** Opening Records shown block **

/-- Floor arithmetic: if `D` is finite, `|D.toReal − ℓ/(8π)| ≤ C ν` and `ν ≤ ℓ/(16πC)` (`ℓ, C > 0`), then
`ofReal (ℓ/(16π)) ≤ D`. [folklore] -/
theorem floor_of_close {D : ENNReal} {ℓ C ν : ℝ} (hℓ : 0 < ℓ) (hC : 0 < C) (hD : D ≠ ⊤)
    (hclose : |D.toReal - ℓ / (8 * Real.pi)| ≤ C * ν) (hν : ν ≤ ℓ / (16 * Real.pi * C)) :
    ENNReal.ofReal (ℓ / (16 * Real.pi)) ≤ D := by
  have hpi : 0 < Real.pi := Real.pi_pos
  have h1 : C * ν ≤ ℓ / (16 * Real.pi) := by
    have h4 : C * ν ≤ C * (ℓ / (16 * Real.pi * C)) := mul_le_mul_of_nonneg_left hν hC.le
    have h' : C * (ℓ / (16 * Real.pi * C)) = ℓ / (16 * Real.pi) := by field_simp
    rw [← h']; exact h4
  have h2 : ℓ / (16 * Real.pi) ≤ D.toReal := by
    have h3 := (abs_sub_le_iff.1 hclose).2
    have h4 : ℓ / (8 * Real.pi) = ℓ / (16 * Real.pi) + ℓ / (16 * Real.pi) := by field_simp; ring
    linarith
  exact (ENNReal.ofReal_le_ofReal h2).trans (ENNReal.ofReal_toReal hD).le


/-! ## §6 The composition: the six stubs prove the crux BY NAME -/

/-- The cell enstrophy functional `(ν/L)∫_{(0,L]}∫_ℝ ω²` is nonnegative (`0 ≤ ν`, `0 < L`). [folklore] -/
theorem cellEnstrophy_nonneg {ν L : ℝ} (hν : 0 ≤ ν) (hL : 0 < L) (u v : ℝ → ℝ → ℝ) :
    0 ≤ ν / L * ∫ x in Ioc 0 L, ∫ y, (dX v x y - dY u x y) ^ 2 := by
  refine mul_nonneg (div_nonneg hν hL.le) ?_
  refine setIntegral_nonneg measurableSet_Ioc fun x _ => ?_
  exact integral_nonneg fun y => sq_nonneg _

/-- **Composition.** `stub_rowVorticityConstruction` fed with `stub_cellSolvability`, `stub_coreInverse`, `stub_braidExit`
(their statements ARE its three hypotheses, verbatim) gives `L⋆ ≤ 1` and, for every short period `ℓ ≤ L⋆`, constants `C(ℓ)`,
`ν₁(ℓ)` and velocity pairs with the decay package and `|(ν/ℓ)∫∫_cell ω² − ℓ/8π| ≤ Cν`; `stub_pressureReconstruction` supplies the
periodic pressure and the typed membership, `stub_dissipationReadOut` identifies `layerDissipation ν ℓ u v` with
`ofReal ((ν/ℓ)∫∫_cell ω²)` (finite, `toReal` = the real number). Take `c := L⋆/(32π)`. Given `L > 0`: `n := ⌈L/L⋆⌉₊`,
`ℓ := L/n ∈ (0, L⋆]`, `ℓ ≥ min(L,1)·L⋆/2` (`finePeriod_bounds`); `ν₀ := min ν₁(ℓ) (ℓ/(16πC))`; the member of period `ℓ` is a
member of period `L = nℓ` (`isSteady_nat_mul`) with the same dissipation per area (`layerDissipation_nat_mul`) `≥ ℓ/(16π)`
(`floor_of_close`) `≥ c·min(L,1)`; `stretchedVortexRows_iff_typed` turns the typed statement into the route decl. -/
theorem StretchedVortexRows_of : StretchedVortexRows := by
  obtain ⟨Ls, hLs, hLs1, hrow⟩ :=
    stub_rowVorticityConstruction stub_cellSolvability stub_coreInverse stub_braidExit stub_saddleExit
  rw [stretchedVortexRows_iff_typed]
  refine ⟨Ls / (32 * Real.pi), by positivity, fun L hL => ?_⟩
  obtain ⟨hn, hℓ, hℓLs, hnℓ, hℓlow⟩ := finePeriod_bounds hL hLs hLs1
  set n : ℕ := ⌈L / Ls⌉₊ with hn_def
  set ℓ : ℝ := L / n with hℓ_def
  obtain ⟨C, hC, ν₁, hν₁, hsol⟩ := hrow ℓ hℓ hℓLs
  refine ⟨min ν₁ (ℓ / (16 * Real.pi * C)), by positivity, fun ν hν hνle => ?_⟩
  obtain ⟨u, v, hu3, hv3, hper, -, hdiv, hvort, hfar, -, hdec, hclose⟩ :=
    hsol ν hν (hνle.trans (min_le_left _ _))
  -- Stub 5: pressure and typed membership
  obtain ⟨p, hst⟩ := stub_pressureReconstruction ν ℓ u v hℓ hu3 hv3 hper hdiv hvort hfar hdec
  -- Stub 6: dissipation read-out
  have hdec4 : ∃ C' a : ℝ, 0 < a ∧ ∀ x y,
      |dX u x y| + |dY u x y| + |dX v x y| + |dY v x y| ≤ C' * Real.exp (-a * |y|) := by
    obtain ⟨C', a, ha, h⟩ := hdec
    exact ⟨C', a, ha, fun x y => le_trans (le_add_of_nonneg_right (abs_nonneg _)) (h x y)⟩
  have h2le3 : ((2 : ℕ) : WithTop ℕ∞) ≤ ((3 : ℕ) : WithTop ℕ∞) := by exact_mod_cast (by norm_num : (2:ℕ) ≤ 3)
  have hD : layerDissipation ν ℓ u v =
      ENNReal.ofReal (ν / ℓ * ∫ x in Ioc 0 ℓ, ∫ y, (dX v x y - dY u x y) ^ 2) :=
    stub_dissipationReadOut ν ℓ u v hν.le hℓ (hu3.of_le h2le3) (hv3.of_le h2le3) hper hdiv hdec4
  have hE0 : 0 ≤ ν / ℓ * ∫ x in Ioc 0 ℓ, ∫ y, (dX v x y - dY u x y) ^ 2 :=
    cellEnstrophy_nonneg hν.le hℓ u v
  have hfin : layerDissipation ν ℓ u v ≠ ⊤ := by
    rw [hD]; exact ENNReal.ofReal_ne_top
  have hclose' : |(layerDissipation ν ℓ u v).toReal - ℓ / (8 * Real.pi)| ≤ C * ν := by
    rw [hD, ENNReal.toReal_ofReal hE0]; exact hclose
  refine ⟨u, v, p, ?_, ?_⟩
  · have h := isSteady_nat_mul hst n
    rwa [hnℓ] at h
  · have hn' : 0 < n := hn
    have key : layerDissipation ν L u v = layerDissipation ν ℓ u v := by
      rw [← hnℓ]
      exact layerDissipation_nat_mul hν.le hℓ hst.periodic_u hst.periodic_v hn'
    have hfloor : ENNReal.ofReal (ℓ / (16 * Real.pi)) ≤ layerDissipation ν ℓ u v :=
      floor_of_close hℓ hC hfin hclose' (hνle.trans (min_le_right _ _))
    have hcmp : Ls / (32 * Real.pi) * min L 1 ≤ ℓ / (16 * Real.pi) := by
      have : Ls / (32 * Real.pi) * min L 1 = (min L 1 * Ls / 2) / (16 * Real.pi) := by ring
      rw [this]
      exact div_le_div_of_nonneg_right hℓlow (by positivity)
    rw [key]
    exact (ENNReal.ofReal_le_ofReal hcmp).trans hfloor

** Closing Records shown block **

■ What you have to do ■
Reprint the data above from the opening line to the line holding "have hpi : 0 < Real.pi := Real.pi_pos", inclusive, and nothing else.

■ Answer for the task ■
/-- Floor arithmetic: if `D` is finite, `|D.toReal − ℓ/(8π)| ≤ C ν` and `ν ≤ ℓ/(16πC)` (`ℓ, C > 0`), then
`ofReal (ℓ/(16π)) ≤ D`. [folklore] -/
theorem floor_of_close {D : ENNReal} {ℓ C ν : ℝ} (hℓ : 0 < ℓ) (hC : 0 < C) (hD : D ≠ ⊤)
    (hclose : |D.toReal - ℓ / (8 * Real.pi)| ≤ C * ν) (hν : ν ≤ ℓ / (16 * Real.pi * C)) :
    ENNReal.ofReal (ℓ / (16 * Real.pi)) ≤ D := by
  have hpi : 0 < Real.pi := Real.pi_pos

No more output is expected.